Dass einfache Peptide auf kosmischen Staubkörnern entstehen können, wurde vom Forschungsteam um Dr. Serge Krasnokutski vom Astrophysikalischen Labor des Max-Planck-Instituts für Astronomie an der Universität Jena bereits gezeigt. Bisher ging man jedoch davon aus, dass das nicht möglich ist, wenn in dem molekularen Eis, das das Staubkorn bedeckt, Wasser vorhanden ist – was aber meistens der Fall ist. Nun fand das Team in einer Kooperation mit der französischen Universität Poitiers heraus, dass die Gegenwart von Wassermolekülen kein großes Hindernis dafür ist, dass Peptide auf solchen Staubpartikeln entstehen. Das berichten die Forschenden im Fachmagazin „Science Advances“.

Chemie im eisigen Vakuum

„Wir haben in einer Vakuumkammer Bedingungen nachgestellt, wie sie im Weltall herrschen und dabei auch die Substanzen hinzugegeben, wie sie in sogenannten molekularen Wolken vorkommen“, erklärt Krasnokutski. Diese Substanzen sind Ammoniak, atomarer Kohlenstoff und Kohlenmonoxid. „Damit sind alle chemischen Elemente vorhanden, aus denen einfache Peptide bestehen“, ergänzt der Physiker.

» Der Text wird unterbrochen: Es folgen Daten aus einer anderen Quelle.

/-
Copyright (c) 2026 the pub-hodgecm-mathlib formalisation cell (harness21).  Prover seat hodgecm-mathlib-K2Liu-p08 (g2), Track B «K2-LIT»,
#184♮ = hLiu418 = `stmt-HodgeConjecture-24832`; LEAD F0P6-plan (g13) RULINGS «M-157c» (1) 2026-09-04T08:38:55Z and «M-157h» (ONE LETTER OF RECORD)
2026-09-04T08:47:41Z; K2Liu-p12 (g0) SPEC `K2/K2Liu-p12/g0/SPEC-PHI5-F3-LeviSupplyAndCovering.K2Liu-p12-g0.md` §F3b.  Road Φ of socket #41, organ Φ5, file F3b.
-/
import Summits.HodgeConjecture.HodgeConjecture.Theorems.K2LiuUnipDeltaConjugationModulus   -- ★ `continuous_nElem_skew`, ★ `isClosed_skew` (via imports)
import Summits.HodgeConjecture.HodgeConjecture.Theorems.K2LiuLocalRingValuationBalls       -- ★ F3c-1 THE LETTER: `valued_toPlace_uniformizer_*`, `mball_*`, `ball_zero`
import Literature.NumberTheory.Automorphic.TateLocalZetaShells                            -- ★ `isCompact/isOpen_primePowBall`
import Literature.NumberTheory.Automorphic.AddCharConductorExponent                       -- ★ `mem_primePowBall_adicCompletion_iff`
import Literature.NumberTheory.Automorphic.AdicCompletionLocalField                       -- ★ `E_w` is a non-archimedean local field
import HarnessLib

/-!
# Crux `HLiu418`, Road Φ, organ Φ5 — FILE F3b: THE LATTICE MODEL OF `Skew ≅ N_Δ(F_v)` — BALLS, SHELLS, LEVI PRESERVATION, REGULARITY OF THE PULL-BACK

Cell `hodgecm-mathlib`, crux item hLiu418 = `stmt-HodgeConjecture-24832`; LEAD F0P6-plan (g13) (M-157c (1), M-157h), co-dealer K2E5-plan (g6), organ owner
K2Liu-p12 (g0) (★ F1 `K2LiuShellVanishingByAveraging`, ★ F2 `K2LiuShellStabilization`, ★ F3a `K2LiuLocalLeviSupply`, ★ F3c-1 `K2LiuLocalRingValuationBalls`,
★ F4a `K2LiuBadPlaceWhittakerShells`).  THEOREMS ONLY (no `def`, no instance, no notation, no named-fact hypothesis, no `sorry`); lane
`--supports stmt-HodgeConjecture-24832 --as helper` (count-neutral).  Consumers: F3c-2 `K2LiuWhittakerCharacterMoves`, F4b `K2LiuBadPlaceWhittakerHeads` (p12).

CARRIERS (★ D10 local frame, as in ★ F4a): `R := LocalRing E v = Π_{w ∣ v} E_w`, `S : AddSubgroup (Matrix (Fin n) (Fin n) R)` with
`hS : ∀ t, t ∈ S ↔ σ(t)ᵀ T + T t = 0` (`σ = conjLocal`, `T = gramS F E v n T₀`), the pulled-back section `t ↦ f(w_Δ n(t))` (★ `weylDelta`, ★ `nElem`).

THE LETTER (M-157h, the ONE letter of record = ★ F3c-1, per coordinate `w ∣ v` the threshold `v_w(ϖ_w)^a`, `ϖ_w = ι_w π` for a FIXED uniformizer `π` of `F_v`,
frame `{π : v.adicCompletion F} (hπ : Valued.v π = WithZero.exp (-1 : ℤ))`):
  `B a := {t : S | ∀ i j (w : PlacesOver E v), Valued.v (t.1 i j w) ≤ Valued.v (toPlace v w π) ^ a}`,   `Sh k := B (−k) \ B (−k + 1)`
(written out everywhere; no definition).  The algebra of this letter (antitone, `+`, `Σ`, products `a + b`, scalars `ẑ •` for `z ∈ 𝔭_v^j ↦ j + a`, `1 ∈ ball 0`) is
★ F3c-1 (`ball_*`, `mball_*`) and is CITED, not restated.
* §0 BRIDGE: `exists_setOf_valued_le_eq_primePowBall` — each coordinate condition `{x : E_w | v_w x ≤ v_w(ϖ_w)^a}` IS a ball `𝔭_w^m = primePowBall E_w m` of the tree
  (★ `mem_primePowBall_adicCompletion_iff`, `m = −a · log v_w(ϖ_w)`), so the tree's topology of `𝔭_w^m` (★ `isOpen∕isCompact_primePowBall`) ports; two `ℤₘ₀` one-liners
  `exists_le_zpow_of_le_exp_neg_one` (`∃ a, x ≤ γ^a`) and `eq_zero_of_forall_le_zpow` (`(∀ a, x ≤ γ^a) ⇒ x = 0`) for a threshold `0 ≠ γ ≤ exp(−1)`.
* §1 BALLS: `ball_eq_preimage`, `ball_antitone` (set form of ★ `mball_antitone`), `zero_mem_ball`; `isOpen_ball`, `isCompact_ball` (`S` is closed, ★ `isClosed_skew`; Tychonoff over
  `(i, j, w)`), `isClosed_ball`, `measurableSet_ball`; `exists_mem_ball` (`⋃_a B a = S`), `eq_zero_of_forall_mem_ball` (`⋂_a B a = 0`); `measure_ball_pos_lt_top`,
  `measure_ball_ne_zero`, `measure_ball_ne_top` (= F4a's `hΛ₀0`, `hΛ₀`; additive Haar measure).
* §2 SHELLS: `shell_subset_ball`, `measurableSet_shell` (= F4a's `hShm`), `measure_shell_lt_top`, `measure_shell_ne_top` (= `hShμ`).
* §3 LEVI PRESERVATION (= F4a's `hLΛ₀`, `hLSh`): **`preimage_ball_eq_of_integral`**, **`preimage_shell_eq_of_integral`** — a bi-continuous additive automorphism `L` of `S`
  with `(L t) = A t D′`, `(L⁻¹ t) = A′ t D″`, all four INTEGRAL (entries in the ball of exponent `0`), fixes every ball (★ `mball_mul` twice, `0 + a + 0`) and every shell.
* §4 REGULARITY (= F4a's `hφm`, `hφC`): `continuous_of_rightInvariant` (right-invariance under an OPEN subgroup ⇒ locally constant ⇒ continuous),
  **`continuous_pullback`** (★ `continuous_nElem_skew`), `measurable_pullback`, `exists_bound_pullback_of_isCompact` ∕ `exists_bound_pullback_shell`.
[Casselman1980, §3] [KudlaRallis1994, §2] [Shimura1997, §18] [BushnellHenniart2006, §1.1] [CasselsFrohlichANT1967, Ch. II §10].
HONEST LABEL.  Count-neutral helper; `HC_CM` is proved only modulo the 7 printed citations (2 remaining named inputs: hLiu418 = `stmt-HodgeConjecture-24832`,
h413 = `stmt-HodgeConjecture-24833`) until rung 0 closes.
-/

set_option autoImplicit false
-- the mandated namespace repeats the single-problem summit's segment (`HodgeConjecture.HodgeConjecture`)
set_option linter.dupNamespace false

Aus diesen Ausgangsstoffen, beschreibt Krasnokutski, entstehen zunächst chemische Vorstufen von Aminosäuren: sogenannte Aminoketene. Diese verbinden sich schließlich zu Ketten, sodass Polypeptide vorliegen. „Bisher war die Vermutung, dass die einzelnen Aminoketene sich zu Peptiden verbinden, wobei Wasser frei wird“, führt der Wissenschaftler aus. Für diesen Schritt könnte es also entscheidend sein, dass kein Wasser zugegen ist, da dies die Reaktion behindern würde. „Die meisten interstellaren Staubkörner sind jedoch mit wasserhaltigem molekularem Eis bedeckt“, sagt Krasnokutski. Daher war die Annahme bislang, dass, wenn sich Peptide im Weltall bilden, das nur in geringem Maße geschieht.

Präzise Analyse in Frankreich

„Die hochpräzisen massenspektrometrischen Untersuchungen, die nun an der Universität Poitiers möglich waren, zeigten jedoch, dass anwesendes Wasser im molekularen Eis die Bildung von Peptiden zwar um fünfzig Prozent verlangsamt, sie aber trotzdem entstehen“, erklärt er. „Wenn man die Zeitskalen betrachtet, in denen astronomische Prozesse ablaufen, ist diese Verlangsamung so gut wie vernachlässigbar.“

Die Frage, ob nun die ersten Biomoleküle auf unserem Planeten terrestrischen oder extraterrestrischen Ursprungs sind – oder beides – wird wahrscheinlich bis auf weiteres nicht eindeutig geklärt werden. Der Weltraum als Quelle unseres Lebens ist aber nicht auszuschließen, wie diese Entdeckung zeigt.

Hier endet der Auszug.